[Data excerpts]
──────────

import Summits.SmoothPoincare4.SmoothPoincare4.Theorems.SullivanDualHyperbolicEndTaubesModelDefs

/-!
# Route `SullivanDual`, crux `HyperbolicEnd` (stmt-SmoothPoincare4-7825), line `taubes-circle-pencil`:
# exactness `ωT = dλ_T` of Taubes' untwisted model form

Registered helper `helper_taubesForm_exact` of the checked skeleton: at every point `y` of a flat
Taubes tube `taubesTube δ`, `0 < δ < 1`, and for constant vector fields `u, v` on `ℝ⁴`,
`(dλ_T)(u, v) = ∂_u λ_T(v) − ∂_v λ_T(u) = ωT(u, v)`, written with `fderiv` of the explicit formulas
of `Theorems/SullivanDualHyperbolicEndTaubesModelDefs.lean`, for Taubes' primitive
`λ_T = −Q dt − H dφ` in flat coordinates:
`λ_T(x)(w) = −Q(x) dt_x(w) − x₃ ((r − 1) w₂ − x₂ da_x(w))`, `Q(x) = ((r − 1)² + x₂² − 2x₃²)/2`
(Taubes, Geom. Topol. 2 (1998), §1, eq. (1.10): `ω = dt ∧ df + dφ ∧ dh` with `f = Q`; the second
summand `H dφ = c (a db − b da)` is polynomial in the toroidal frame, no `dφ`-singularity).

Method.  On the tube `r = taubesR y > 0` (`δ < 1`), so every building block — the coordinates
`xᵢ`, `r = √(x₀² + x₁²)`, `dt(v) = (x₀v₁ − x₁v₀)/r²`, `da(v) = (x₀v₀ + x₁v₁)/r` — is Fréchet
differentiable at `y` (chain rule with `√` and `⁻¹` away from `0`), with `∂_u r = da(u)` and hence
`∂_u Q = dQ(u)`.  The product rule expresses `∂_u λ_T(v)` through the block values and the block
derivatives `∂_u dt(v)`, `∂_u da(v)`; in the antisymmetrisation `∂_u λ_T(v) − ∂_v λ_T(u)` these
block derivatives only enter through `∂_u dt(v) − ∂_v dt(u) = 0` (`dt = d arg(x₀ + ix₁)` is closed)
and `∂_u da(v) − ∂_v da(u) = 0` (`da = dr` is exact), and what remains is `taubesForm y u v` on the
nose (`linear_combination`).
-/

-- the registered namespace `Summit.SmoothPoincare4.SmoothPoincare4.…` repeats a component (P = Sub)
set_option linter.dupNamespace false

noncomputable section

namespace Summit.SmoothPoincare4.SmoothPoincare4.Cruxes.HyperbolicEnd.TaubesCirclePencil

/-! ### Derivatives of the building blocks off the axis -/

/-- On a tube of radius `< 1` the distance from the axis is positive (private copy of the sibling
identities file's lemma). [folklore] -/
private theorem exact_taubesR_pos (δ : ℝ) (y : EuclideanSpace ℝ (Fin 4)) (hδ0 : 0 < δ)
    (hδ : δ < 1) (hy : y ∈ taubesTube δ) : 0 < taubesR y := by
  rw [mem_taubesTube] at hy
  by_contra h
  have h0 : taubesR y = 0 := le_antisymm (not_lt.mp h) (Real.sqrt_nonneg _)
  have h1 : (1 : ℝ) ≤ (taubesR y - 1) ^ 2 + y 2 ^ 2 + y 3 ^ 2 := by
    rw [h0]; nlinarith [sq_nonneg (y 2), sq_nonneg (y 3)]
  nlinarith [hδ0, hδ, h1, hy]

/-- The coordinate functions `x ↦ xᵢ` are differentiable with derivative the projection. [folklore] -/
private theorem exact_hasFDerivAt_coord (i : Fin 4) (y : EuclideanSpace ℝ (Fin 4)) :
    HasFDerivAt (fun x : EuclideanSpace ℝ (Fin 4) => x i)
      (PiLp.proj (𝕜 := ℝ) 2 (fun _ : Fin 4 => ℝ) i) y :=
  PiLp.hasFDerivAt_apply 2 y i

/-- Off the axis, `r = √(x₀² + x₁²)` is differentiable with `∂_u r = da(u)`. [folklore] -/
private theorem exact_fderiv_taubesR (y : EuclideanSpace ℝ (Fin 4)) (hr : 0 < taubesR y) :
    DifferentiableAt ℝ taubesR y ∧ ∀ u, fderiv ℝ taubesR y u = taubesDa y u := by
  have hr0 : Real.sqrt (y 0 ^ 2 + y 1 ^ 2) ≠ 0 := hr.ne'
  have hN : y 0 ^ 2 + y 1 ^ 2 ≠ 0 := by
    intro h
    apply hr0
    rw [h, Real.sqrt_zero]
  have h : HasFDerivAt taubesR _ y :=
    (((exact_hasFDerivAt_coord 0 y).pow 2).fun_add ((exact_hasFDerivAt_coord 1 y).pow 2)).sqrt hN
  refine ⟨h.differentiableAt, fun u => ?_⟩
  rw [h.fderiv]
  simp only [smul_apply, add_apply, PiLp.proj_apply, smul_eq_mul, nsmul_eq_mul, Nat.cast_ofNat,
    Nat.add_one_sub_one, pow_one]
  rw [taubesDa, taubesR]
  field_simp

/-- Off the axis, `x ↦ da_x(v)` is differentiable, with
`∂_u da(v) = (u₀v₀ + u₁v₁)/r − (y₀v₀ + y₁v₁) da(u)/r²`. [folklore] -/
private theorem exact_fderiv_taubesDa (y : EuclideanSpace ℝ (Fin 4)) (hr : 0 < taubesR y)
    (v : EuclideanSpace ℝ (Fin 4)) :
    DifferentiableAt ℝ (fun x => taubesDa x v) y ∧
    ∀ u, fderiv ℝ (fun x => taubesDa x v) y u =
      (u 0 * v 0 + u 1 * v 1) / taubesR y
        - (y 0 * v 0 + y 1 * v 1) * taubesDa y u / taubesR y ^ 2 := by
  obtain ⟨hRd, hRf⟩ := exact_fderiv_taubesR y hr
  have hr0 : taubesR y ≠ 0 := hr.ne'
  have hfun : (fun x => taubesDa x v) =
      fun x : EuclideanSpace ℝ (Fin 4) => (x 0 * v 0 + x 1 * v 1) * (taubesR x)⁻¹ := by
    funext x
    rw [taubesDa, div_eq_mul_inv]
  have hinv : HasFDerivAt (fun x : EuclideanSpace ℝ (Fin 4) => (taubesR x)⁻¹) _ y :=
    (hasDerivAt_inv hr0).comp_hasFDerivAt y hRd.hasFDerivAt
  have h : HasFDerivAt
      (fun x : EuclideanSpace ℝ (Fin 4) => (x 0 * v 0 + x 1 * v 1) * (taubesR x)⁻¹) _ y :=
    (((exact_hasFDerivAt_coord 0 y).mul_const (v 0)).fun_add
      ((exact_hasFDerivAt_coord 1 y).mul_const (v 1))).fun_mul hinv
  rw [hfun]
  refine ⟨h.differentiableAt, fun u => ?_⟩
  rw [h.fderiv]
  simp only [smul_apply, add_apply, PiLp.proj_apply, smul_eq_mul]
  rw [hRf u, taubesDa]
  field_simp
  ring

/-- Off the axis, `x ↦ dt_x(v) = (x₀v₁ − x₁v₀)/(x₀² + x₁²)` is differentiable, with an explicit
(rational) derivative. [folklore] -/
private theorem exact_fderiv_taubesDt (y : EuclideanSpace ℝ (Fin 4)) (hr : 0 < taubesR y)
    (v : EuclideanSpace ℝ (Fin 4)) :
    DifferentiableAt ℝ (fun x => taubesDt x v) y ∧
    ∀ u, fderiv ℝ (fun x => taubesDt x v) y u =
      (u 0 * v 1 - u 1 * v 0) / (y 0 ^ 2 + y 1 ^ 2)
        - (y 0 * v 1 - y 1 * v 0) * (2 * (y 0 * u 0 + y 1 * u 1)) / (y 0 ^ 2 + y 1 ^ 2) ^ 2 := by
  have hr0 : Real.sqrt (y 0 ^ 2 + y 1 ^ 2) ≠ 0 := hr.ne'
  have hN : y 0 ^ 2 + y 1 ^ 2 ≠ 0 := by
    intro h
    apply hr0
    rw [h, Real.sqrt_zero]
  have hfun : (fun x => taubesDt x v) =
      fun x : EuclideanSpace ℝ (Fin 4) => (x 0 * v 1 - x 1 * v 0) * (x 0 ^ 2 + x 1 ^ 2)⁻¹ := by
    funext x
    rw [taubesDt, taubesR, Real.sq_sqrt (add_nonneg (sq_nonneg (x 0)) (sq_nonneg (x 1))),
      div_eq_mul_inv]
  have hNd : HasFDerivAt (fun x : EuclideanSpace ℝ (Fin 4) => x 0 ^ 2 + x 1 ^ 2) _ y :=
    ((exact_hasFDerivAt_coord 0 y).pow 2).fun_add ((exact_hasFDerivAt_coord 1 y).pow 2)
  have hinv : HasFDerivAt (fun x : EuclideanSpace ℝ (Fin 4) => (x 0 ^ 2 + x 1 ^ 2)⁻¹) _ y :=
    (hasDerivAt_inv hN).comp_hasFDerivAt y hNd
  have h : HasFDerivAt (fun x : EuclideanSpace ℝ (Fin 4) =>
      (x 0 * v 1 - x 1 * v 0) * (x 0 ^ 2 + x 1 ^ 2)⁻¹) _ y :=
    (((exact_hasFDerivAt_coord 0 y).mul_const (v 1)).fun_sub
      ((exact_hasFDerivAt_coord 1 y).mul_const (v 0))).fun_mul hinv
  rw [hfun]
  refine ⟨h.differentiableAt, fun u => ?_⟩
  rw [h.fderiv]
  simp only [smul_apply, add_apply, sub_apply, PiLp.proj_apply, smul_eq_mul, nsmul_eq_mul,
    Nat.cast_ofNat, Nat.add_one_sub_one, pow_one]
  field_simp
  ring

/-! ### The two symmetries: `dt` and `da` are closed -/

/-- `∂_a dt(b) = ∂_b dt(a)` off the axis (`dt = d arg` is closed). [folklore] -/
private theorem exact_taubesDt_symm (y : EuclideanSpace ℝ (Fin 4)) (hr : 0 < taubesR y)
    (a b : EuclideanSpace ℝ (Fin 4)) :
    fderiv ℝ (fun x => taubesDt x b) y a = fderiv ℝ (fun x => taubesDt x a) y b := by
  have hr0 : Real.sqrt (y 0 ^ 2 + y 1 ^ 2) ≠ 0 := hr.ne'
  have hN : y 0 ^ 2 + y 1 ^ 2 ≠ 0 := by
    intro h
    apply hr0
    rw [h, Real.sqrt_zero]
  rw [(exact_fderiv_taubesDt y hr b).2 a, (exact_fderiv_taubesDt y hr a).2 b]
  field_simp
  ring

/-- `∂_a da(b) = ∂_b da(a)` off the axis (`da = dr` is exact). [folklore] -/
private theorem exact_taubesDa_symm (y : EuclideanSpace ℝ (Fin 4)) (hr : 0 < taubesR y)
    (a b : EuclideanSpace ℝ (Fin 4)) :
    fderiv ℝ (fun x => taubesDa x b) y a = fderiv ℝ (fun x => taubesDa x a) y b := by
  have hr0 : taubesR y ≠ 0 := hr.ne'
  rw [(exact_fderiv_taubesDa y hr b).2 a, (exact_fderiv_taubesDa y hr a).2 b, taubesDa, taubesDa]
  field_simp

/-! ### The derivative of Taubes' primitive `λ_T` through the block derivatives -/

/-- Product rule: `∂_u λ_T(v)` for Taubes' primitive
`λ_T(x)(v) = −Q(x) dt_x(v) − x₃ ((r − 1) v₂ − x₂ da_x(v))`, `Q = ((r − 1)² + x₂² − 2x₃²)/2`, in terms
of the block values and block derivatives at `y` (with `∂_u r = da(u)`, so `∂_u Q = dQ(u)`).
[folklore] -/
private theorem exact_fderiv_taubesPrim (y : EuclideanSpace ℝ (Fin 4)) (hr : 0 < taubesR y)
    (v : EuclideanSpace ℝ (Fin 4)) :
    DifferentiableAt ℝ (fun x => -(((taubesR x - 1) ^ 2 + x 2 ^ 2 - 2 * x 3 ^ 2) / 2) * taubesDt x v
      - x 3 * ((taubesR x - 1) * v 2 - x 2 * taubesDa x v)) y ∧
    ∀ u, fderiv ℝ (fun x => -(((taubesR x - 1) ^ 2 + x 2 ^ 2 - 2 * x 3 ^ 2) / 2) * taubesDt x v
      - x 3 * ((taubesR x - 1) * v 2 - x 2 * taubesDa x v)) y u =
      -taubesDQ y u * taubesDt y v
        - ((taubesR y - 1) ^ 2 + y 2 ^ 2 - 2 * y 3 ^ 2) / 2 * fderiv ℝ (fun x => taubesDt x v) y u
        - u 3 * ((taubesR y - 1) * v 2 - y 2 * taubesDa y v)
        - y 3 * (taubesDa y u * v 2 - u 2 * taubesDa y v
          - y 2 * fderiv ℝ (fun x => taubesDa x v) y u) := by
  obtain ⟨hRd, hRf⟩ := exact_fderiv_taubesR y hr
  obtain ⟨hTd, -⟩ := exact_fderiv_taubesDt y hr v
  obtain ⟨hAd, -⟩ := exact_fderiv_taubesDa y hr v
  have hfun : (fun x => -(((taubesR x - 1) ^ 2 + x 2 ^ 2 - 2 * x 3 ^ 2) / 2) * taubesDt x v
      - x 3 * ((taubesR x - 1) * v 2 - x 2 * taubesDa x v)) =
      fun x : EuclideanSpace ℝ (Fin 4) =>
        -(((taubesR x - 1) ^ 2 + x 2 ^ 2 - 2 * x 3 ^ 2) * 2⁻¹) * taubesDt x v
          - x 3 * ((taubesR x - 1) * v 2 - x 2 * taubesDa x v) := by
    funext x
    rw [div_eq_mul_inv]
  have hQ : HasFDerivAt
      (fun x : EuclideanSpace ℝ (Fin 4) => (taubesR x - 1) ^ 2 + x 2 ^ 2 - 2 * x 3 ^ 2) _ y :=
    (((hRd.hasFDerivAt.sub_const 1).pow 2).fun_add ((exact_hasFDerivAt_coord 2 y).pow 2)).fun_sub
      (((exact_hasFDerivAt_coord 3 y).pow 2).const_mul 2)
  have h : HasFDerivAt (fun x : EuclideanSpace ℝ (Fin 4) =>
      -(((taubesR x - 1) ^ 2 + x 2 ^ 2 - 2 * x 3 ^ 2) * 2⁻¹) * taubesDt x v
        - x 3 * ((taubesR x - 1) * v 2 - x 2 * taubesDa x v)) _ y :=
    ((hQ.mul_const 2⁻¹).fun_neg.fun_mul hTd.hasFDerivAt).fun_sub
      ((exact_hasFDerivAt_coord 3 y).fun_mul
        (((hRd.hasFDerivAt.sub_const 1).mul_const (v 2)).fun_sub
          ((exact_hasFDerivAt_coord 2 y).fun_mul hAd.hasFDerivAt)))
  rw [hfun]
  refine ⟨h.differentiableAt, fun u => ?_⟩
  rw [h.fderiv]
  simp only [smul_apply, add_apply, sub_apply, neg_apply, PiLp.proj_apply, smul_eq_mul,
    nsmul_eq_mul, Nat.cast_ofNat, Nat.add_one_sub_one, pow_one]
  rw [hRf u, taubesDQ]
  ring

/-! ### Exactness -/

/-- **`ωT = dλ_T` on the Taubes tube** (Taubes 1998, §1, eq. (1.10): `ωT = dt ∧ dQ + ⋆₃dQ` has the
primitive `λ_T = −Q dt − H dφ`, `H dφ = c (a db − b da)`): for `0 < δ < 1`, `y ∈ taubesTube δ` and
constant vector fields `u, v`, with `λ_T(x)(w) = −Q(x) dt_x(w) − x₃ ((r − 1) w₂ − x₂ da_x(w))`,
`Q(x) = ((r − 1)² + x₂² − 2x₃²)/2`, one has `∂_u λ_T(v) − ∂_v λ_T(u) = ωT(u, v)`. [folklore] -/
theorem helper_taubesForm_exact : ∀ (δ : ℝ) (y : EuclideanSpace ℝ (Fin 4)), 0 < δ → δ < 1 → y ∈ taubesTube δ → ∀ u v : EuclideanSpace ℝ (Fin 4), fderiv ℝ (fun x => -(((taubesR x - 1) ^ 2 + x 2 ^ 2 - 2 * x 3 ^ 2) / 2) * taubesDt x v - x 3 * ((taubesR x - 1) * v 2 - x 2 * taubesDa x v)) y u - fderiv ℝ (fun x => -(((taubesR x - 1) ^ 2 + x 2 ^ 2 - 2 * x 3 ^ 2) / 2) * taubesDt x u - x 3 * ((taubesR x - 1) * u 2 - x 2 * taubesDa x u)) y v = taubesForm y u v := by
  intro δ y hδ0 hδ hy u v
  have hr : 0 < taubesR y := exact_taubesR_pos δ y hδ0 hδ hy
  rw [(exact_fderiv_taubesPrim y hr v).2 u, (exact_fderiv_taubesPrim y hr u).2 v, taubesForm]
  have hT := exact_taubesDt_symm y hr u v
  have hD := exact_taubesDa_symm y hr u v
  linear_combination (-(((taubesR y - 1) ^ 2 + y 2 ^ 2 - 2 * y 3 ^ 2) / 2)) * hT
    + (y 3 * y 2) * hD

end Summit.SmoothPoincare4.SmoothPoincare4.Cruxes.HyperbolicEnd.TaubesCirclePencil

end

──────────

Nothing but the lines with "private" should be returned, copied from the entries above.

/-- On a tube of radius `< 1` the distance from the axis is positive (private copy of the sibling
private theorem exact_taubesR_pos (δ : ℝ) (y : EuclideanSpace ℝ (Fin 4)) (hδ0 : 0 < δ)
private theorem exact_hasFDerivAt_coord (i : Fin 4) (y : EuclideanSpace ℝ (Fin 4)) :
private theorem exact_fderiv_taubesR (y : EuclideanSpace ℝ (Fin 4)) (hr : 0 < taubesR y) :
private theorem exact_fderiv_taubesDa (y : EuclideanSpace ℝ (Fin 4)) (hr : 0 < taubesR y)
private theorem exact_fderiv_taubesDt (y : EuclideanSpace ℝ (Fin 4)) (hr : 0 < taubesR y)
private theorem exact_taubesDt_symm (y : EuclideanSpace ℝ (Fin 4)) (hr : 0 < taubesR y)
private theorem exact_taubesDa_symm (y : EuclideanSpace ℝ (Fin 4)) (hr : 0 < taubesR y)
private theorem exact_fderiv_taubesPrim (y : EuclideanSpace ℝ (Fin 4)) (hr : 0 < taubesR y)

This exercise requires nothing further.